▶ [Work instruction]:
Return, exactly and in full, the lines of the records below starting at the one with "fun N T_L T_R =>" and ending at the one with "refine ⟨min (γ", and no other lines.

(Saved data entries)
○ ○ ○ ○ ○ ○ ○
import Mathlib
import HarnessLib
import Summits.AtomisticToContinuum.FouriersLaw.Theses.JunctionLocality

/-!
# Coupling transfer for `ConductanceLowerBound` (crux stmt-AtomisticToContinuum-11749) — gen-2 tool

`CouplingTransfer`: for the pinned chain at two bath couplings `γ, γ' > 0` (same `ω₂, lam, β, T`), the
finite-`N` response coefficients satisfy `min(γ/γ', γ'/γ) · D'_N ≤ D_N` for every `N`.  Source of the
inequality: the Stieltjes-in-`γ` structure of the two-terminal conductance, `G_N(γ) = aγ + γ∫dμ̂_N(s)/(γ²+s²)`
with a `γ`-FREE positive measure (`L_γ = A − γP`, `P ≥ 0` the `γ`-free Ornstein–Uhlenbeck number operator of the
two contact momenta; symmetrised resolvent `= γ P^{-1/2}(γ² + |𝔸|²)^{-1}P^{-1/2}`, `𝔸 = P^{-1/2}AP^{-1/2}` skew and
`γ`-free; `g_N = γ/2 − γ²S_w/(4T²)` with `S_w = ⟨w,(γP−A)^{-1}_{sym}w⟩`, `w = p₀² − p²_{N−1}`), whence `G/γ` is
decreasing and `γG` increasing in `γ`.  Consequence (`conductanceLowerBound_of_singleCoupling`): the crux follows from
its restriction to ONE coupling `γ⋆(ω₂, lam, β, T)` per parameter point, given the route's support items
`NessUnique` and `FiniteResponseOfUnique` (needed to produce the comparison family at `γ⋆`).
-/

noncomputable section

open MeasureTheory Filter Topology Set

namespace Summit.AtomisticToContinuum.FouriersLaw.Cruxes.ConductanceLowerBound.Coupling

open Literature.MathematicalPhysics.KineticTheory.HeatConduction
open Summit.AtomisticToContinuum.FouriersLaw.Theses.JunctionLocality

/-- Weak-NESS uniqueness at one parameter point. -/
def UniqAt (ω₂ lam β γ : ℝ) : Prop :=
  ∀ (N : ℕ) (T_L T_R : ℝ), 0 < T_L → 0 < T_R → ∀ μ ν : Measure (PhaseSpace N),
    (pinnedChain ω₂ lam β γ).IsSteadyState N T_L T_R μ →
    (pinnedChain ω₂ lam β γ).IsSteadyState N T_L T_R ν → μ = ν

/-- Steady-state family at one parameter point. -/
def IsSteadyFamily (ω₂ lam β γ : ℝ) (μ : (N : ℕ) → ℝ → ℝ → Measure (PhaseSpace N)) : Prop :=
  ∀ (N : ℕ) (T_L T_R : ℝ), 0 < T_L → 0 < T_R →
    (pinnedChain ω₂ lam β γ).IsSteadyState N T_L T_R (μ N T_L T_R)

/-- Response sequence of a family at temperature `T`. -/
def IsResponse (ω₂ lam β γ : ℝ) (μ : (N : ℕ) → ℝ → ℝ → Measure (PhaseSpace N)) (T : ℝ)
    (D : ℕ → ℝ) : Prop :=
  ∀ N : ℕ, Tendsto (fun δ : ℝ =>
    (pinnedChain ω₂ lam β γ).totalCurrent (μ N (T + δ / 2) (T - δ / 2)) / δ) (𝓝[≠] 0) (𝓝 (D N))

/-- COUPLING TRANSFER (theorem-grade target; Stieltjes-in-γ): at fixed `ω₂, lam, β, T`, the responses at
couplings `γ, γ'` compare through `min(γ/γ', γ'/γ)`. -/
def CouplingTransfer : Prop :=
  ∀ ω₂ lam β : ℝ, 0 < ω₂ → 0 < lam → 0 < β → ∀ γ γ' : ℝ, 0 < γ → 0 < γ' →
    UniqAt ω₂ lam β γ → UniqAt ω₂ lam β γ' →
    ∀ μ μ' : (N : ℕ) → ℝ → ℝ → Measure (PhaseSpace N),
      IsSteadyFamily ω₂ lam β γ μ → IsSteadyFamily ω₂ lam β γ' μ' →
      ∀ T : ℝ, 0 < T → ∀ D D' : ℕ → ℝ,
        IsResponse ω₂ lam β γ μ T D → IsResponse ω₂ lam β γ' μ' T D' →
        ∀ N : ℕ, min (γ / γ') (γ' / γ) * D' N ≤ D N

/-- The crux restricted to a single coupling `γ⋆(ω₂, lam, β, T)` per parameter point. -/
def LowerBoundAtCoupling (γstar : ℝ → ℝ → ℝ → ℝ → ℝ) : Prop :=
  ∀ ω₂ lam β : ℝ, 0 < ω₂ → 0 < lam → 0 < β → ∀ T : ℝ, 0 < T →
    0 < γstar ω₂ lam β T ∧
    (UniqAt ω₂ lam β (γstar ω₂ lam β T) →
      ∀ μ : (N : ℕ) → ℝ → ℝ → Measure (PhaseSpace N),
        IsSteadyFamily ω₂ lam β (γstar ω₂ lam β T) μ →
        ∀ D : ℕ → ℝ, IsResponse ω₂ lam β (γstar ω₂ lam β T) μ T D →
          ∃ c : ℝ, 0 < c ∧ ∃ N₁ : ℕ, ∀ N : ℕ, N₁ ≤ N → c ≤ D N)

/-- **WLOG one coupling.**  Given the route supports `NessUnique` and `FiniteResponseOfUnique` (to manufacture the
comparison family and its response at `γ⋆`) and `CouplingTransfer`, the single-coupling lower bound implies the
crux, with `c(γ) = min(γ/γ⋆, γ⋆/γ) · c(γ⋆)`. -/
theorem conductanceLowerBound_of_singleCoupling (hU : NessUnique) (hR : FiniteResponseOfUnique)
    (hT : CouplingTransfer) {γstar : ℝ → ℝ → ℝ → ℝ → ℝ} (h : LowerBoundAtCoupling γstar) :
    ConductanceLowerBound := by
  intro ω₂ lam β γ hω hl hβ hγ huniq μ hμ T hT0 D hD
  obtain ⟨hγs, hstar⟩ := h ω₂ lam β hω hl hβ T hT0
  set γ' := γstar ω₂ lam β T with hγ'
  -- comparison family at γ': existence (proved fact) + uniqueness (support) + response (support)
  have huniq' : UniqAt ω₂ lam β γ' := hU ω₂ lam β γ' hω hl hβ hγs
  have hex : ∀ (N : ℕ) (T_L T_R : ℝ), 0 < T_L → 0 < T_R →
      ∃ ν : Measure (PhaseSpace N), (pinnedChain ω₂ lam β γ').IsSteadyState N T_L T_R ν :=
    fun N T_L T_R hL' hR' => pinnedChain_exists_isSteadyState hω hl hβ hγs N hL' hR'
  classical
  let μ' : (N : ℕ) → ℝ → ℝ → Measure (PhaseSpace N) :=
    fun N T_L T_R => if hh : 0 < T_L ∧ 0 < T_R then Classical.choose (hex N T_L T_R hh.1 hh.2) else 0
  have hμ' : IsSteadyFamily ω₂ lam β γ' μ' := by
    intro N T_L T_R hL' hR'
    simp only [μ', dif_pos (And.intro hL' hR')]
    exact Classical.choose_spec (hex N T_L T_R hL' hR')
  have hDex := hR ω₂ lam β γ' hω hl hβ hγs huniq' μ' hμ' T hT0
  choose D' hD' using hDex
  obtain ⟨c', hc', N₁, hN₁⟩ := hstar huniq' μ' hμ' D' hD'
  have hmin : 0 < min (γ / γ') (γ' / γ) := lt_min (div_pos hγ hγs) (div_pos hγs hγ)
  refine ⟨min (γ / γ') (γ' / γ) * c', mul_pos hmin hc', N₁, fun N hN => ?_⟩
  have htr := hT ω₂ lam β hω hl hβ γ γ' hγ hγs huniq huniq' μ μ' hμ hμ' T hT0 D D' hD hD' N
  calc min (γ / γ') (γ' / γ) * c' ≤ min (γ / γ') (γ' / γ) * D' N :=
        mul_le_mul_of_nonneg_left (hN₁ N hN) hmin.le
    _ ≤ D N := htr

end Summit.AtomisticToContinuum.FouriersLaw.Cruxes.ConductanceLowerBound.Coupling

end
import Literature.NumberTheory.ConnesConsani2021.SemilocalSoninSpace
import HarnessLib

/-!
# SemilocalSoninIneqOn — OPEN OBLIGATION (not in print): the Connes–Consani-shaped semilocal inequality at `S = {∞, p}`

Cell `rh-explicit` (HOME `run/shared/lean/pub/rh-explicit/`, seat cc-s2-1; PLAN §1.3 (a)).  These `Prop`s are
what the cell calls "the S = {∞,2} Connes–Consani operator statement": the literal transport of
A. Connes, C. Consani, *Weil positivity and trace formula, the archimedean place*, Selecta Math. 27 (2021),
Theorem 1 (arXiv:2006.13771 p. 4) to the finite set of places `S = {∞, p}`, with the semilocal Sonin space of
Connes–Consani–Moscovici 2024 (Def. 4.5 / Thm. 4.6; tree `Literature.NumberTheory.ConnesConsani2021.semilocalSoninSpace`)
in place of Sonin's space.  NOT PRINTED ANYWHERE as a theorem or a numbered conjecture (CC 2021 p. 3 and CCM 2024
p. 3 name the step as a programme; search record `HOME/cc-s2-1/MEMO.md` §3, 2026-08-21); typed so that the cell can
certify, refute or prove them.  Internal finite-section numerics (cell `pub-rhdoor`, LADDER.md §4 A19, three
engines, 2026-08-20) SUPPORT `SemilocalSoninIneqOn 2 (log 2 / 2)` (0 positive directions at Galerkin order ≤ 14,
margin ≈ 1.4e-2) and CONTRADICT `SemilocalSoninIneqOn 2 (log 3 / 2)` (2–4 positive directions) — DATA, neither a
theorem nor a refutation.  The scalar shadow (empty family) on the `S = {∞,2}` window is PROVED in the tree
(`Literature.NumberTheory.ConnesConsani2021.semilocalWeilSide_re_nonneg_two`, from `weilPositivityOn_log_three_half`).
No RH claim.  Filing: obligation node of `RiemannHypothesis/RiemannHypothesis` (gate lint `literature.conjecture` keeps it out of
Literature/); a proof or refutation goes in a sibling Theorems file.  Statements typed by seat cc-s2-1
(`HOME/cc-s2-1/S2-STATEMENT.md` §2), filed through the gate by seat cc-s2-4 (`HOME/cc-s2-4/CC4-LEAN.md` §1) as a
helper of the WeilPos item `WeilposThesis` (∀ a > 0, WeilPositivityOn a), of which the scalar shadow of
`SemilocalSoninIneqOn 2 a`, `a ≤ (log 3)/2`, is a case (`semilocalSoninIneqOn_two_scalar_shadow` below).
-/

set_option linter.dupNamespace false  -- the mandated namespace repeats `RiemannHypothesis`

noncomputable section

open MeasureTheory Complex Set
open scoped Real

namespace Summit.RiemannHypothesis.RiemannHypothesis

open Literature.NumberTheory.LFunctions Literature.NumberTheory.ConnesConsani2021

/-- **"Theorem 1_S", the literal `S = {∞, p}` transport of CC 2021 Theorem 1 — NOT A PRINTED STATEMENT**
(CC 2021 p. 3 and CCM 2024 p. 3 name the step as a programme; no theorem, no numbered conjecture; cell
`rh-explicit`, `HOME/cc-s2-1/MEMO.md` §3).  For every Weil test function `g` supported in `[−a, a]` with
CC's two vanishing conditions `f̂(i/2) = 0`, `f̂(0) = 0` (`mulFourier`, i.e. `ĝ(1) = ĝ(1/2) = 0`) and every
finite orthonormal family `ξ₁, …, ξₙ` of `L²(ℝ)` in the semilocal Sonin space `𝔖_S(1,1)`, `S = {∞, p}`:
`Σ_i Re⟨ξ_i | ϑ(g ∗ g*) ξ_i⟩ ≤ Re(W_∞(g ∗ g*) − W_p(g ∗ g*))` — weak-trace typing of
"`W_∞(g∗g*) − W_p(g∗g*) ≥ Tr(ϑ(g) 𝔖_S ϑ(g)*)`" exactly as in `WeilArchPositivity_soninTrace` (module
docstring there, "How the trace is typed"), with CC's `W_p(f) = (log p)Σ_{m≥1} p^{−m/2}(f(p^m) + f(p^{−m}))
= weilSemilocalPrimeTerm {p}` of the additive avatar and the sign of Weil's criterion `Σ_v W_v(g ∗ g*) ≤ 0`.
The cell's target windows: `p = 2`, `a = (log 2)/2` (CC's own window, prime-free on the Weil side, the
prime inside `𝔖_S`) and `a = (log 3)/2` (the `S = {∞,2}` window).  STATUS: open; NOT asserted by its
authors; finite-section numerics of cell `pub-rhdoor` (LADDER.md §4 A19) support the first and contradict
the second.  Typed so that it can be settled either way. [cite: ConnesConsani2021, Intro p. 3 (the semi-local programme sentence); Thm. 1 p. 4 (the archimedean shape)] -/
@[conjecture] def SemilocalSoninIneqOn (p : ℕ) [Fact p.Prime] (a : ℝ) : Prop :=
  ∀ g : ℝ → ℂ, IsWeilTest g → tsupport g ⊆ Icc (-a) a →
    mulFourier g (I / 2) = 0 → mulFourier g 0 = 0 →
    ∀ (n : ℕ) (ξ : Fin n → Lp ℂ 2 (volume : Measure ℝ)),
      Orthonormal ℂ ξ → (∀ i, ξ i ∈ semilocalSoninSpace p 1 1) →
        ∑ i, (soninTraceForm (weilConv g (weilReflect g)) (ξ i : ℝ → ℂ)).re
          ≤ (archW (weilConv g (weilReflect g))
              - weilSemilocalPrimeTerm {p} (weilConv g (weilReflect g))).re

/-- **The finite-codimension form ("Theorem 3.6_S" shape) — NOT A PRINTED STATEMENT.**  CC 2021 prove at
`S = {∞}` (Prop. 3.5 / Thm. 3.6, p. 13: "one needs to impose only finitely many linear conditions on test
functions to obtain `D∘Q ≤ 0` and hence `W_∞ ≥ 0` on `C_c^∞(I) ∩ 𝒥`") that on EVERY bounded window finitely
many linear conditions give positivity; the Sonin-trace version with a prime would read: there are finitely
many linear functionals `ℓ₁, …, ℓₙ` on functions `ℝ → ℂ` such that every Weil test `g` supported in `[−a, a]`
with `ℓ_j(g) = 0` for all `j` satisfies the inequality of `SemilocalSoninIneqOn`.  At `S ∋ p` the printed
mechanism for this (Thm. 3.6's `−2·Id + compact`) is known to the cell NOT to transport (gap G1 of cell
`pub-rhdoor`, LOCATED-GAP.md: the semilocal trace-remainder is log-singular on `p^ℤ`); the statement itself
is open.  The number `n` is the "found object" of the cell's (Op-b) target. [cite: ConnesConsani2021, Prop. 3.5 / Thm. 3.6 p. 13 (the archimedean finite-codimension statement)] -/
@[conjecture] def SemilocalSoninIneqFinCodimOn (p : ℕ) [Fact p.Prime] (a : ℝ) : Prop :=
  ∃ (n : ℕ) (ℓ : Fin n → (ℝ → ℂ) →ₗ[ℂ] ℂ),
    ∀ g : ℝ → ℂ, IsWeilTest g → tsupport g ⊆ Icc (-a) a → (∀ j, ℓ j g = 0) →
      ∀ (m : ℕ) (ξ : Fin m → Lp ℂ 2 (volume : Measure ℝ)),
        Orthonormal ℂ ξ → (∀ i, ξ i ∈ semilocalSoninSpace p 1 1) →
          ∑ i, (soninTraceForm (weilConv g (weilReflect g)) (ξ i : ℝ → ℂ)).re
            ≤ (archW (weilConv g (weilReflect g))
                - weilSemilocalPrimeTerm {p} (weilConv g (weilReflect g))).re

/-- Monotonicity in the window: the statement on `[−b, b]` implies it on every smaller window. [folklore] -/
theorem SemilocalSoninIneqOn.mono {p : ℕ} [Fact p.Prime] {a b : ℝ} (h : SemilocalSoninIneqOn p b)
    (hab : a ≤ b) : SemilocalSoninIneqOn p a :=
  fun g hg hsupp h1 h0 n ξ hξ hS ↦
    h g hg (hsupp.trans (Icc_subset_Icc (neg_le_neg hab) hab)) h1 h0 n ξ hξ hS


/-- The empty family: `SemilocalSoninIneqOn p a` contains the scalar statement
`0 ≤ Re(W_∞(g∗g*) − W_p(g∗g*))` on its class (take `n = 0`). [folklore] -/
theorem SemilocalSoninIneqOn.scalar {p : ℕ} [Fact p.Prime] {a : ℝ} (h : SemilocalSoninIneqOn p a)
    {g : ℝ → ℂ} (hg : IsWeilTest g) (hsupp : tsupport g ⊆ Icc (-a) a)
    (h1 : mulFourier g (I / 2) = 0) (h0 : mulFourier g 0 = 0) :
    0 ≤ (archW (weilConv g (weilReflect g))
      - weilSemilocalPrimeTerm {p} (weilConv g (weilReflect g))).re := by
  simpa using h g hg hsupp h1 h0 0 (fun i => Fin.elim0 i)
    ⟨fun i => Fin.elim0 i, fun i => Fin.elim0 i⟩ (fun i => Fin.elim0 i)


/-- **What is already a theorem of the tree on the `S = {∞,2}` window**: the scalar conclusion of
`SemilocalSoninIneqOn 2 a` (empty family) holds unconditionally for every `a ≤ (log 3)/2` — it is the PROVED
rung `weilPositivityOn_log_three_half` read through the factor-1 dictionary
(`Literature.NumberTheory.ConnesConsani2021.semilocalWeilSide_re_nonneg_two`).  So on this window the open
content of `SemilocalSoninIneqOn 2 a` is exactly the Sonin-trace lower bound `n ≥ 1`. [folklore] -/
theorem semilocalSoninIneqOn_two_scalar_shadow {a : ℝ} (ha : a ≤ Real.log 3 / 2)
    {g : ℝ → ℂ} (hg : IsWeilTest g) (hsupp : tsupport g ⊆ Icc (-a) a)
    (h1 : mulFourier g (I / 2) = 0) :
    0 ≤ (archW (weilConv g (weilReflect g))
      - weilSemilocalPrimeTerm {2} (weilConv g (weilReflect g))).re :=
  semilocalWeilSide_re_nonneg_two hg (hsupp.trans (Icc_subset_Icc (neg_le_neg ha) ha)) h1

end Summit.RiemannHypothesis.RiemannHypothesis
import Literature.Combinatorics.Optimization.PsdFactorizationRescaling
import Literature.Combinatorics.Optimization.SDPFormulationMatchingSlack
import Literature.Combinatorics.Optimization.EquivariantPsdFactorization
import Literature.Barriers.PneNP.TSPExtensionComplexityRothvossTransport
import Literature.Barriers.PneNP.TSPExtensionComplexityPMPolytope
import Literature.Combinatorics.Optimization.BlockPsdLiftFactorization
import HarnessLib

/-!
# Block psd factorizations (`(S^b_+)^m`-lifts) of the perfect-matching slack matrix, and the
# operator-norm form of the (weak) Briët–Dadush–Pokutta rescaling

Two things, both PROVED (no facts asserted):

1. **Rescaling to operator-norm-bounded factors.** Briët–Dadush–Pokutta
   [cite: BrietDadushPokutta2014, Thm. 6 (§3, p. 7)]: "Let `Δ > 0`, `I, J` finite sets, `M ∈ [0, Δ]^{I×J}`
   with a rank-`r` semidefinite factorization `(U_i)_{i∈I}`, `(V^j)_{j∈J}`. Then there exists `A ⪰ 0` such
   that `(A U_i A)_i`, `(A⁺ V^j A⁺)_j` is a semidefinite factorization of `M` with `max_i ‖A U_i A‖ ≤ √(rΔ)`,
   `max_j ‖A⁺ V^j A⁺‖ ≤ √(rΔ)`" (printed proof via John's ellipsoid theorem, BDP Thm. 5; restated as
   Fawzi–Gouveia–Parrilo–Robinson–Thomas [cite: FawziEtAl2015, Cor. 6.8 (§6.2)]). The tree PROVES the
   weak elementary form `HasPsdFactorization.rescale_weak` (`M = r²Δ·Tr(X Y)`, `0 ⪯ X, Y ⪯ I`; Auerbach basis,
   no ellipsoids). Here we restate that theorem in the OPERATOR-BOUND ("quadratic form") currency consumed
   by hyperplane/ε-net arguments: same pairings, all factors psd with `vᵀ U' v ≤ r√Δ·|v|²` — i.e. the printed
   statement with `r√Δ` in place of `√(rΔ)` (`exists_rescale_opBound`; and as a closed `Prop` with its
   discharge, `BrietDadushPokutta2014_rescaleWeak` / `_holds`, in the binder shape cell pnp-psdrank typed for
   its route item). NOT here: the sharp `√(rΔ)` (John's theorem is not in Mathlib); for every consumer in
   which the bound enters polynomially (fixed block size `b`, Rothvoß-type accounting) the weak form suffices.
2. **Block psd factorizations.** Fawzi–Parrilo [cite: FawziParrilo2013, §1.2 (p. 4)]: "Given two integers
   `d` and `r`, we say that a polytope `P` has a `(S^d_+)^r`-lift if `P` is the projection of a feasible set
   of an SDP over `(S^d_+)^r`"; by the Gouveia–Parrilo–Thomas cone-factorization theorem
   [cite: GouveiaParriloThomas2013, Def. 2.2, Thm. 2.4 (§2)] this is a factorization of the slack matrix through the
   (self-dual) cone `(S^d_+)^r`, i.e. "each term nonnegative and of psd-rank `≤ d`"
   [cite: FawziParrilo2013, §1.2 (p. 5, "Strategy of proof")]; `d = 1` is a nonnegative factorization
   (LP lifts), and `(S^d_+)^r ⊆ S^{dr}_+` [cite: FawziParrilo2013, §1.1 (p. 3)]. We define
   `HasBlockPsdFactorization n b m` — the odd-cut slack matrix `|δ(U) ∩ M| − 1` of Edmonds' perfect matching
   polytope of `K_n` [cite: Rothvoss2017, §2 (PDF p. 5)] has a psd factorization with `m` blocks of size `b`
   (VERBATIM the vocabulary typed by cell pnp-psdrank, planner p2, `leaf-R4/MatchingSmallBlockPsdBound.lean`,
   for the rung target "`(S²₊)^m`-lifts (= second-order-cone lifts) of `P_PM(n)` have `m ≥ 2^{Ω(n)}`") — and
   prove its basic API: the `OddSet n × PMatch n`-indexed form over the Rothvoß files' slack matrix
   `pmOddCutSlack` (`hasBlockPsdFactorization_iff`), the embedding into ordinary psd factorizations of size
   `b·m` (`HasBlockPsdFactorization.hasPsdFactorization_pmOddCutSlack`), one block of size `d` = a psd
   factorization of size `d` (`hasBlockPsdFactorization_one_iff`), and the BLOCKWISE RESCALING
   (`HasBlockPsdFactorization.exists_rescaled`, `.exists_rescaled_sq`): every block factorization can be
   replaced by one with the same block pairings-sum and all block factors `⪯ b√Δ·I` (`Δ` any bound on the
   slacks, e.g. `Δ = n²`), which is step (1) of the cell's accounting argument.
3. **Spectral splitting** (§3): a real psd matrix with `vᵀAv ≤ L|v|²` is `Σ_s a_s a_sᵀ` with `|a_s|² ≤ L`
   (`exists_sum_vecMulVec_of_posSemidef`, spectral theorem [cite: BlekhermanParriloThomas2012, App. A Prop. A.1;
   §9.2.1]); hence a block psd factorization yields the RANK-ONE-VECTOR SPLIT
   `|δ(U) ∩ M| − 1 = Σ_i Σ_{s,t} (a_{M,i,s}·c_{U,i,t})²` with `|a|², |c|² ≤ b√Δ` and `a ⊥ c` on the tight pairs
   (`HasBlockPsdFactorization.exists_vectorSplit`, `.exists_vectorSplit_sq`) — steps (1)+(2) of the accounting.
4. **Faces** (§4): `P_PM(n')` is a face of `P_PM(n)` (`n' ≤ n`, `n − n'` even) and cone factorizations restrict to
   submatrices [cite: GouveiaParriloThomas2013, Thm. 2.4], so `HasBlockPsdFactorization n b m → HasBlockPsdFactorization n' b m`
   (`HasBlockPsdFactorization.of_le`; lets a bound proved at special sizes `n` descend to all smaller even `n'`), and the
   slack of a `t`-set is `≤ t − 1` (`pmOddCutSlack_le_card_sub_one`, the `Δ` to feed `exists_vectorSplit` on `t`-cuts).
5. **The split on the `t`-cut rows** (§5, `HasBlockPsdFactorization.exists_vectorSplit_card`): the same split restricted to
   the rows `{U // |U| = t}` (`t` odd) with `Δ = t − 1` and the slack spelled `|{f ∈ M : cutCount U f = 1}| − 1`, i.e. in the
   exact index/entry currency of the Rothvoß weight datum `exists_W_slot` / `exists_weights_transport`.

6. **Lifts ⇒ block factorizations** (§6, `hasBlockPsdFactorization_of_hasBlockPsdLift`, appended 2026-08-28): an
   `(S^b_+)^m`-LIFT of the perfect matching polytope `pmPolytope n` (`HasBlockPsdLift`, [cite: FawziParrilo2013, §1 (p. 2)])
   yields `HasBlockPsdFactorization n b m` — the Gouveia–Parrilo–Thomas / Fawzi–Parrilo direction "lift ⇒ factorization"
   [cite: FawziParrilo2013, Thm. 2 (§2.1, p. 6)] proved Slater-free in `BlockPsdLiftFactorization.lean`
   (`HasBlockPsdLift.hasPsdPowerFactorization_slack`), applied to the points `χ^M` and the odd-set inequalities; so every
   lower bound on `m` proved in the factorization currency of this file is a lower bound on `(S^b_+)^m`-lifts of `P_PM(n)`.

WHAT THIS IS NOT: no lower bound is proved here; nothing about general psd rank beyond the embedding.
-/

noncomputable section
○ ○ ○ ○ ○ ○ ○
▶ [Answer for the task]:
    fun N T_L T_R => if hh : 0 < T_L ∧ 0 < T_R then Classical.choose (hex N T_L T_R hh.1 hh.2) else 0
  have hμ' : IsSteadyFamily ω₂ lam β γ' μ' := by
    intro N T_L T_R hL' hR'
    simp only [μ', dif_pos (And.intro hL' hR')]
    exact Classical.choose_spec (hex N T_L T_R hL' hR')
  have hDex := hR ω₂ lam β γ' hω hl hβ hγs huniq' μ' hμ' T hT0
  choose D' hD' using hDex
  obtain ⟨c', hc', N₁, hN₁⟩ := hstar huniq' μ' hμ' D' hD'
  have hmin : 0 < min (γ / γ') (γ' / γ) := lt_min (div_pos hγ hγs) (div_pos hγs hγ)
  refine ⟨min (γ / γ') (γ' / γ) * c', mul_pos hmin hc', N₁, fun N hN => ?_⟩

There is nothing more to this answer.